As always, a day late and a dollar short.

Yesterday --

The Royal Swedish Academy of Sciences has decided to award the Bank of Sweden Prize in Economic Sciences in Memory of Alfred Nobel, 2005 [i.e., 'The Nobel Prize in Economics'. These things are sponsored now? Like American sports stadiums? - ed.], jointly to Robert J. Aumann Center for Rationality, Hebrew University of Jerusalem, Israel and Thomas C. Schelling Department of Economics and School of Public Policy, University of Maryland, College Park, MD, USA, "for having enhanced our understanding of conflict and cooperation through game-theory analysis".

I should've written all this up before -- my own "game theory", I mean -- so I could have been in competition for this year's Prize, but (1) I didn't think another gamer could win it after Russell Crowe won his "game theory" prize in 1994, and (2) I didn't come up with my theory until this morning.

So, I guess I'll get it all down now, in the hope lightning will eventually strike thrice.

The Game

Most little American boys of a certain age, and some little American girls probably, especially if they had brothers, are familiar with a contraption that began appearing under Christmas Trees all over this country sometime in the late 1940s, early 1950s. The wrapped package would have been maybe three feet long, maybe two feet wide, and a few inches high. Once you and your brother finished shredding the wrapping paper, tearing it away from the box and flinging the handfuls of paper over your shoulder, you would find yourself gaping in awe at your new treasure:

(To my astonishment, this thing is still going strong. Do a Google search on "electric football".)
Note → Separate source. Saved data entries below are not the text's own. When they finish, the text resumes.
import Literature.Geometry.Lorentzian.OpensCausality
import Literature.Geometry.Lorentzian.CauchyDevelopmentRestrict
import Literature.Geometry.Lorentzian.CauchyDevelopmentIsometryClasses
import Summits.FinalStateConjecture.FinalStateConjecture.Theorems.SwallowTheDatumSubdataDevelopmentsEmbedRigidity

/-!
# Route SwallowTheDatum · item `SubdataDevelopmentsEmbed` (stmt-FinalStateConjecture-10053) —
# realising a common sub-development inside the first development (Sbierski 2016, §2, Remark (2))

Sbierski (Ann. Henri Poincaré 17 (2016) = arXiv:1309.7591, §2) gives two definitions of a common
globally hyperbolic development (CGHD) of two GHDs `M`, `M'` of the same data: the symmetric one
(a GHD `U` of the same data of which both `M` and `M'` are extensions — in the tree:
`𝒰.EmbedsInto 𝒟₁ ∧ 𝒰.EmbedsInto 𝒟₂`) and the realised one (an open `U ⊆ M` with `ι(N) ⊆ U` a
Cauchy hypersurface of `(U, g|_U)` and `M'` an extension of it), and remarks (Remark (2) after
Def. 2.4): *"given any CGHD `U` of `M` and `M'` in the sense of [the symmetric definition], we can
isometrically embed `U` into `M` by using the isometric embedding that is provided by `M` being an
extension of `U`."* This file proves that remark over the prelude, in the form consumed by this
route's Zorn construction (`exists_maximal_relCGHD`, whose members are realised sub-developments
with a map `ψ : M₁ → M₂` smooth/isometric/orientation-preserving ON `U`):

* `exists_realised_of_embedsInto` — from `𝒰 ≼ 𝒟₁` (witness `j`) and `𝒰 ≼ 𝒟₂` (witness `k`), the
  pair `(U, ψ) = (j(𝒰), k ∘ j⁻¹)`: `U` is open (open embedding), connected, contains
  `ι₁(N) = j(ι_𝒰(N))`; `j⁻¹` is smooth on `U` (`j` is a local diffeomorphism: invertible
  differential, `isLocalDiffeomorphAt_of_mfderiv`), `k ∘ j⁻¹` is isometric and time-orientation
  preserving on `U` (chain rule, `dj ∘ dj⁻¹ = id`, converse timecone lemma
  `PreservesTimeOrientation.isFutureDirected_of_mfderiv`), `(k ∘ j⁻¹) ∘ ι₁ = k ∘ ι_𝒰 = ι₂`; and
  **`ι₁(N)` is a Cauchy hypersurface of the open sub-spacetime `U`**: an endless timelike curve of
  `U` pulls back along `j⁻¹` to an endless timelike curve of `𝒰` (isometry, converse timecone
  lemma, endpoints transported by the homeomorphism `j : 𝒰 ≅ U`), which meets `ι_𝒰(N)` exactly
  once.

So the printed local-uniqueness theorem (Sbierski 2016, Thm. 2.4 (ii); Choquet-Bruhat–Geroch 1969,
Thm. 2: any two developments of the same data have a common sub-development, symmetric form)
feeds the realised form used by `exists_maximal_relCGHD` / the skeleton of the item. All proved;
no definitions, no named facts.
-/

noncomputable section

open Function Set Filter Topology TopologicalSpace
open scoped Manifold ContDiff Topology

namespace Summit.FinalStateConjecture.FinalStateConjecture.Theorems

namespace SubdataDevelopmentsEmbed

open Literature.Geometry.Lorentzian

universe u

variable {n : ℕ}
  {N : Type u} [TopologicalSpace N] [ChartedSpace (EuclideanSpace ℝ (Fin n)) N]
  [IsManifold (𝓡 n) ∞ N] [ConnectedSpace N] {D₁ : InitialDataSet (𝓡 n) N}

/-! ### The inverse of an embedding of developments on its range -/

section Inverse

variable {𝒮 𝒮' : Spacetime.{u} (n + 1)} {j : 𝒮.carrier → 𝒮'.carrier}

/-- **The inverse of an isometric open embedding is smooth on its range.** For a smooth
isometric immersion `j : M → M'` (hence a local diffeomorphism: its differential is invertible,
`isInvertible_mfderiv_of_isIsometricImmersion`, inverse function theorem
`Literature.Geometry.Manifold.isLocalDiffeomorphAt_of_mfderiv`) which is injective, the inverse
`Function.invFun j` is smooth on the (open) range of `j`: near `j x` it agrees with the inverse of a
local diffeomorphism chart of `j`. [folklore] -/
theorem contMDiffOn_invFun_range
    (hj : 𝒮.metric.IsIsometricImmersion 𝒮'.metric.toPseudoRiemannianMetric j) (hinj : Injective j) :
    ContMDiffOn (𝓡 (n + 1)) (𝓡 (n + 1)) ∞ (invFun j) (range j) := by
  haveI : Nonempty 𝒮.carrier := inferInstance
  rintro _ ⟨x, rfl⟩
  -- a local diffeomorphism chart of `j` at `x`
  obtain ⟨e, he⟩ := isInvertible_mfderiv_of_isIsometricImmersion hj x
  obtain ⟨Φ, hxΦ, heq⟩ : IsLocalDiffeomorphAt (𝓡 (n + 1)) (𝓡 (n + 1)) ∞ j x :=
    Literature.Geometry.Manifold.isLocalDiffeomorphAt_of_mfderiv (by simp) isOpen_univ (mem_univ x)
      hj.1.contMDiffOn e he.symm
  -- `invFun j = Φ⁻¹` on the open set `Φ.target ∋ j x`
  have hjx : j x ∈ Φ.target := by rw [heq hxΦ]; exact Φ.map_source hxΦ
  have hev : invFun j =ᶠ[𝓝 (j x)] Φ.symm := by
    filter_upwards [Φ.open_target.mem_nhds hjx] with y hy
    have h1 : j (Φ.symm y) = y := (heq (Φ.map_target hy)).trans (Φ.right_inv hy)
    calc invFun j y = invFun j (j (Φ.symm y)) := by rw [h1]
      _ = Φ.symm y := leftInverse_invFun hinj _
  have hsymm : ContMDiffAt (𝓡 (n + 1)) (𝓡 (n + 1)) ∞ Φ.symm (j x) :=
    (Φ.contMDiffOn_invFun (j x) hjx).contMDiffAt (Φ.open_target.mem_nhds hjx)
  exact (hsymm.congr_of_eventuallyEq hev).contMDiffWithinAt

/-- `j⁻¹ ∘ j = id` and `j ∘ j⁻¹ = id` on the range, at the level of differentials:
`dj_x (d(j⁻¹)_{j x} w) = w` for every `w`. [folklore] -/
theorem mfderiv_comp_mfderiv_invFun
    (hj : 𝒮.metric.IsIsometricImmersion 𝒮'.metric.toPseudoRiemannianMetric j) (hinj : Injective j)
    (ho : IsOpenEmbedding j) (x : 𝒮.carrier) (w : TangentSpace (𝓡 (n + 1)) (j x)) :
    mfderiv (𝓡 (n + 1)) (𝓡 (n + 1)) j (invFun j (j x))
      (mfderiv (𝓡 (n + 1)) (𝓡 (n + 1)) (invFun j) (j x) w) = w := by
  haveI : Nonempty 𝒮.carrier := inferInstance
  have hjd : MDifferentiable (𝓡 (n + 1)) (𝓡 (n + 1)) j := hj.1.mdifferentiable (by simp)
  have hid : MDifferentiableAt (𝓡 (n + 1)) (𝓡 (n + 1)) (invFun j) (j x) :=
    ((contMDiffOn_invFun_range hj hinj (j x) ⟨x, rfl⟩).contMDiffAt
      (ho.isOpen_range.mem_nhds ⟨x, rfl⟩)).mdifferentiableAt (by simp)
  -- `j ∘ j⁻¹ = id` near `j x`
  have hev : (j ∘ invFun j) =ᶠ[𝓝 (j x)] id := by
    filter_upwards [ho.isOpen_range.mem_nhds ⟨x, rfl⟩] with y hy
    exact invFun_eq hy
  have h := mfderiv_comp (j x) (hjd (invFun j (j x))) hid
  have h2 : mfderiv (𝓡 (n + 1)) (𝓡 (n + 1)) (j ∘ invFun j) (j x) =
      ContinuousLinearMap.id ℝ (TangentSpace (𝓡 (n + 1)) (j x)) := by
    rw [hev.mfderiv_eq, mfderiv_id]
  rw [h2] at h
  exact (congrArg (fun L ↦ L w) h).symm

end Inverse

/-! ### Realising a common sub-development inside the first development -/

/-- **A common sub-development of two Cauchy developments of the same data is realised inside the
first one** (Sbierski 2016, §2, Remark (2) after Def. 2.4: "we can isometrically embed `U` into `M`
by using the isometric embedding that is provided by `M` being an extension of `U`"). If `𝒰`
embeds into `𝒟₁` (by `j`) and into `𝒟₂` (by `k`), then `U = j(𝒰) ⊆ M₁` is open and connected,
contains `ι₁(N)`, `ι₁(N)` is a Cauchy hypersurface of the open sub-spacetime `U` (endless timelike
curves of `U` pull back along the isometry `j⁻¹ : U → 𝒰` to endless timelike curves of `𝒰`), and
`ψ = k ∘ j⁻¹ : M₁ → M₂` is smooth, isometric and time-orientation preserving on `U` with
`ψ ∘ ι₁ = ι₂`. [cite: Sbierski2016AHP, §2, Def. 2.4 and Remark (2)] -/
theorem exists_realised_of_embedsInto (𝒟₁ 𝒟₂ 𝒰 : CauchyDevelopment D₁)
    (h₁ : 𝒰.EmbedsInto 𝒟₁) (h₂ : 𝒰.EmbedsInto 𝒟₂) :
    ∃ (U : Opens 𝒟₁.carrier) (ψ : 𝒟₁.carrier → 𝒟₂.carrier),
      (∀ u, 𝒟₁.embed u ∈ U) ∧ IsConnected (U : Set 𝒟₁.carrier) ∧
      (𝒟₁.metric.restrict PseudoRiemannianMetric.contMDiff_restrict_holds U).IsCauchyHypersurface
        (𝒟₁.timeOrientation.restrict PseudoRiemannianMetric.contMDiff_restrict_holds
          𝒟₁.timeOrientation.contMDiff_restrict_holds U) (Subtype.val ⁻¹' range 𝒟₁.embed) ∧
      ContMDiffOn (𝓡 (n + 1)) (𝓡 (n + 1)) ∞ ψ U ∧
      (∀ p ∈ U, pullbackBilin (I := 𝓡 (n + 1)) (I' := 𝓡 (n + 1)) ψ 𝒟₂.metric.val p =
        𝒟₁.metric.val p) ∧
      (∀ p ∈ U, 𝒟₂.timeOrientation.IsFutureDirected
        (mfderiv (𝓡 (n + 1)) (𝓡 (n + 1)) ψ p (𝒟₁.timeOrientation.vectorField p))) ∧
      ψ ∘ 𝒟₁.embed = 𝒟₂.embed := by
  classical
  haveI : Nonempty 𝒰.carrier := inferInstance
  obtain ⟨j, hjs, hjo, hji, hjt, hjc⟩ := h₁
  obtain ⟨k, hks, hko, hki, hkt, hkc⟩ := h₂
  have hjd : MDifferentiable (𝓡 (n + 1)) (𝓡 (n + 1)) j := hjs.mdifferentiable (by simp)
  have hkd : MDifferentiable (𝓡 (n + 1)) (𝓡 (n + 1)) k := hks.mdifferentiable (by simp)
  set ji : 𝒟₁.carrier → 𝒰.carrier := invFun j with hji_def
  have hleft : ∀ x, ji (j x) = x := leftInverse_invFun hjo.injective
  have hright : ∀ p ∈ range j, j (ji p) = p := fun p hp ↦ invFun_eq hp
  have hjis : ContMDiffOn (𝓡 (n + 1)) (𝓡 (n + 1)) ∞ ji (range j) :=
    contMDiffOn_invFun_range (𝒮 := 𝒰.toSpacetime) (𝒮' := 𝒟₁.toSpacetime) hji hjo.injective
  have hjid : ∀ p ∈ range j, MDifferentiableAt (𝓡 (n + 1)) (𝓡 (n + 1)) ji p := fun p hp ↦
    ((hjis p hp).contMDiffAt (hjo.isOpen_range.mem_nhds hp)).mdifferentiableAt (by simp)
  -- `dj (dj⁻¹ w) = w` on the range
  have hdd : ∀ (x : 𝒰.carrier) (w : TangentSpace (𝓡 (n + 1)) (j x)),
      mfderiv (𝓡 (n + 1)) (𝓡 (n + 1)) j (ji (j x)) (mfderiv (𝓡 (n + 1)) (𝓡 (n + 1)) ji (j x) w)
        = w :=
    mfderiv_comp_mfderiv_invFun (𝒮 := 𝒰.toSpacetime) (𝒮' := 𝒟₁.toSpacetime) hji hjo.injective hjo
  -- scalar products: `g_𝒰 (dj⁻¹ v, dj⁻¹ w) = g₁ (v, w)` at points `j x`
  have hval : ∀ (x : 𝒰.carrier) (v w : TangentSpace (𝓡 (n + 1)) (j x)),
      𝒰.metric.val (ji (j x)) (mfderiv (𝓡 (n + 1)) (𝓡 (n + 1)) ji (j x) v)
        (mfderiv (𝓡 (n + 1)) (𝓡 (n + 1)) ji (j x) w) = 𝒟₁.metric.val (j x) v w := by
    intro x v w
    have h := congrArg (fun b ↦ b (mfderiv (𝓡 (n + 1)) (𝓡 (n + 1)) ji (j x) v)
      (mfderiv (𝓡 (n + 1)) (𝓡 (n + 1)) ji (j x) w)) (hji.2 (ji (j x)))
    simp only [pullbackBilin_apply] at h
    rw [hdd, hdd] at h
    -- `h : g₁ (j (ji (j x))) v w = g_𝒰 …`; the base point `j (ji (j x)) = j x`
    rw [hleft] at h ⊢
    exact h.symm
  -- future-directed vectors: `dj⁻¹ v` is future-directed if `v` is (converse timecone lemma)
  have hfut : ∀ (x : 𝒰.carrier) (v : TangentSpace (𝓡 (n + 1)) (j x)),
      𝒟₁.timeOrientation.IsFutureDirected v →
        𝒰.timeOrientation.IsFutureDirected (mfderiv (𝓡 (n + 1)) (𝓡 (n + 1)) ji (j x) v) := by
    intro x v hv
    refine hjt.isFutureDirected_of_mfderiv hji.2 ?_
    rw [hdd]
    rw [hleft]
    exact hv
  refine ⟨⟨range j, hjo.isOpen_range⟩, k ∘ ji, fun u ↦ ?_, ?_, ?_, ?_, ?_, ?_, ?_⟩
  · -- `ι₁ u = j (ι_𝒰 u) ∈ range j`
    exact ⟨𝒰.embed u, congrFun hjc u⟩
  · -- connected
    exact isConnected_range hjs.continuous
  · -- `ι₁(N)` is a Cauchy hypersurface of the sub-spacetime `range j`
    intro γ s hγ
    obtain ⟨hs, hγt, hγf, hγp⟩ := hγ
    have hγM : 𝒟₁.metric.IsFutureTimelikeCurveOn 𝒟₁.timeOrientation (Subtype.val ∘ γ) s :=
      (LorentzianMetric.isFutureTimelikeCurveOn_restrict_iff 𝒟₁.metric 𝒟₁.timeOrientation
        PseudoRiemannianMetric.contMDiff_restrict_holds
        𝒟₁.timeOrientation.contMDiff_restrict_holds _).1 hγt
    -- the pulled-back curve in `𝒰`
    set δ : ℝ → 𝒰.carrier := fun t ↦ ji (γ t : 𝒟₁.carrier) with hδ_def
    have hjδ : ∀ t, j (δ t) = (γ t : 𝒟₁.carrier) := fun t ↦ hright _ (γ t).2
    have hδt : 𝒰.metric.IsFutureTimelikeCurveOn 𝒰.timeOrientation δ s := by
      intro t ht
      obtain ⟨hd, h1, h2⟩ := hγM t ht
      obtain ⟨x, hx⟩ := (γ t).2
      have hdδ : HasMFDerivAt 𝓘(ℝ, ℝ) (𝓡 (n + 1)) δ t
          ((mfderiv (𝓡 (n + 1)) (𝓡 (n + 1)) ji (γ t : 𝒟₁.carrier)).comp
            (mfderiv 𝓘(ℝ, ℝ) (𝓡 (n + 1)) (Subtype.val ∘ γ) t)) :=
        (hjid _ (γ t).2).hasMFDerivAt.comp t hd.hasMFDerivAt
      have hvel : velocity (𝓡 (n + 1)) δ t =
          mfderiv (𝓡 (n + 1)) (𝓡 (n + 1)) ji (γ t : 𝒟₁.carrier)
            (velocity (𝓡 (n + 1)) (Subtype.val ∘ γ) t) := by
        simp only [velocity]; rw [hdδ.mfderiv]; rfl
      refine ⟨hdδ.mdifferentiableAt, ?_, ?_⟩
      · -- timelike
        change 𝒰.metric.val (δ t) (velocity (𝓡 (n + 1)) δ t) (velocity (𝓡 (n + 1)) δ t) < 0
        rw [hvel]
        have hv := hval x
        rw [hx] at hv
        rw [show δ t = ji (γ t : 𝒟₁.carrier) from rfl, hv]
        exact h1
      · -- future-directed
        rw [hvel]
        have hf := hfut x
        rw [hx] at hf
        exact hf _ h2
    have hcontδ : ∀ t ∈ s, ContinuousAt δ t := fun t ht ↦ (hδt t ht).1.continuousAt
    -- endlessness transported along the homeomorphism `j : 𝒰 ≅ range j`
    have hδf : IsFutureEndless δ s := by
      refine ⟨hγf.1, fun q hq ↦ hγf.2 ⟨j q, q, rfl⟩ ?_⟩
      have h1 : HasFutureEndpoint (j ∘ δ) s (j q) := (hjs.continuous.tendsto q).comp hq
      have h2 : HasFutureEndpoint (Subtype.val ∘ γ) s (j q) := h1.congr fun t ↦ hjδ t
      exact hasFutureEndpoint_subtypeVal_comp_iff.1 h2
    have hδp : IsPastEndless δ s := by
      refine ⟨hγp.1, fun q hq ↦ hγp.2 ⟨j q, q, rfl⟩ ?_⟩
      have h1 : HasPastEndpoint (j ∘ δ) s (j q) := (hjs.continuous.tendsto q).comp hq
      have h2 : HasPastEndpoint (Subtype.val ∘ γ) s (j q) := h1.congr fun t ↦ hjδ t
      exact hasPastEndpoint_subtypeVal_comp_iff.1 h2
    -- `δ` meets `ι_𝒰(N)` exactly once; crossings correspond
    obtain ⟨t₀, ⟨ht₀s, u₀, hu₀⟩, huniq⟩ := 𝒰.isCauchyHypersurface δ s ⟨hs, hδt, hδf, hδp⟩
    refine ⟨t₀, ⟨ht₀s, u₀, ?_⟩, fun t ht ↦ huniq t ⟨ht.1, ?_⟩⟩
    · -- `γ t₀ = j (δ t₀) = j (ι_𝒰 u₀) = ι₁ u₀`
      show 𝒟₁.embed u₀ = (γ t₀ : 𝒟₁.carrier)
      rw [← hjδ t₀, ← hu₀]; exact (congrFun hjc u₀).symm
    · obtain ⟨u, hu⟩ := ht.2
      refine ⟨u, ?_⟩
      show 𝒰.embed u = ji (γ t : 𝒟₁.carrier)
      rw [← hu, show 𝒟₁.embed u = j (𝒰.embed u) from (congrFun hjc u).symm, hleft]
  · -- smooth on `range j`
    exact hks.comp_contMDiffOn hjis
  · -- isometric on `range j`
    rintro _ ⟨x, rfl⟩
    ext v w
    have hc := mfderiv_comp (j x) (hkd (ji (j x))) (hjid (j x) ⟨x, rfl⟩)
    have hk := congrArg (fun b ↦ b (mfderiv (𝓡 (n + 1)) (𝓡 (n + 1)) ji (j x) v)
      (mfderiv (𝓡 (n + 1)) (𝓡 (n + 1)) ji (j x) w)) (hki.2 (ji (j x)))
    simp only [pullbackBilin_apply] at hk ⊢
    rw [hc]
    exact hk.trans (hval x v w)
  · -- time-orientation preserving on `range j`
    rintro _ ⟨x, rfl⟩
    rw [mfderiv_comp (j x) (hkd (ji (j x))) (hjid (j x) ⟨x, rfl⟩)]
    exact hkt.isFutureDirected_mfderiv hki.2
      (hfut x _ (𝒟₁.timeOrientation.isFutureDirected_vectorField (j x)))
  · -- `(k ∘ j⁻¹) ∘ ι₁ = k ∘ ι_𝒰 = ι₂`
    funext u
    show k (ji (𝒟₁.embed u)) = 𝒟₂.embed u
    rw [show 𝒟₁.embed u = j (𝒰.embed u) from (congrFun hjc u).symm, hleft]
    exact congrFun hkc u

end SubdataDevelopmentsEmbed

end Summit.FinalStateConjecture.FinalStateConjecture.Theorems

end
The idea is this: you and your "opponent" set up your 11 "players", one side on "offense", the other side plays "defense". You cram a little football-shaped piece of felt under the arm of one of the men in the offensive backfield. You throw a switch and the room is filled with this incredibly aggravating droning buzz, the "field" begins vibrating, the little men slide around in some incomprehensible pattern until one of the defensive "players" bumps into the "ball carrier", or he goes out of bounds, or crosses the goal line (either yours or the other guy's). Once one of those outcomes has occurred, you turn the switch off and reset the "player's" on your "team" for the next "play".

That's it. That's the whole god-damned game. You can't believe how lame this thing is. And yet, at the same time, you can't believe how popular this thing was (and, I guess, still is).

I don't recall ever really caring all that much about the game. Well, I wanted to win and everything, and I would set my men up with the intention of "gaining ground" and eventually scoring a touchdown. But, I mean, come on. Once you flipped the switch, it was chaos. The fun was in how stupid and pointless the entire exercise was. I remember myself and various of my opponents rolling on the carpet in my bedroom, laughing our asses off. Talk about easily entertained.

Electric Democracy

But only this morning did it occur to me how much of the Republic's decline can be explained by the appeal of this "game".

At election time, we set up the players on our side, and the other side sets up its players. We flip the switch. An incredibly loud, irritating noise fills the room. The players wander around the "field". In the end, more or less accidentally, one of a number of chaotic outcomes occurs. (Note: as in the real Electric Football, sometimes you can get away with influencing outcomes by surreptitiously tilting the "field".) Then we reset the field and throw the switch again.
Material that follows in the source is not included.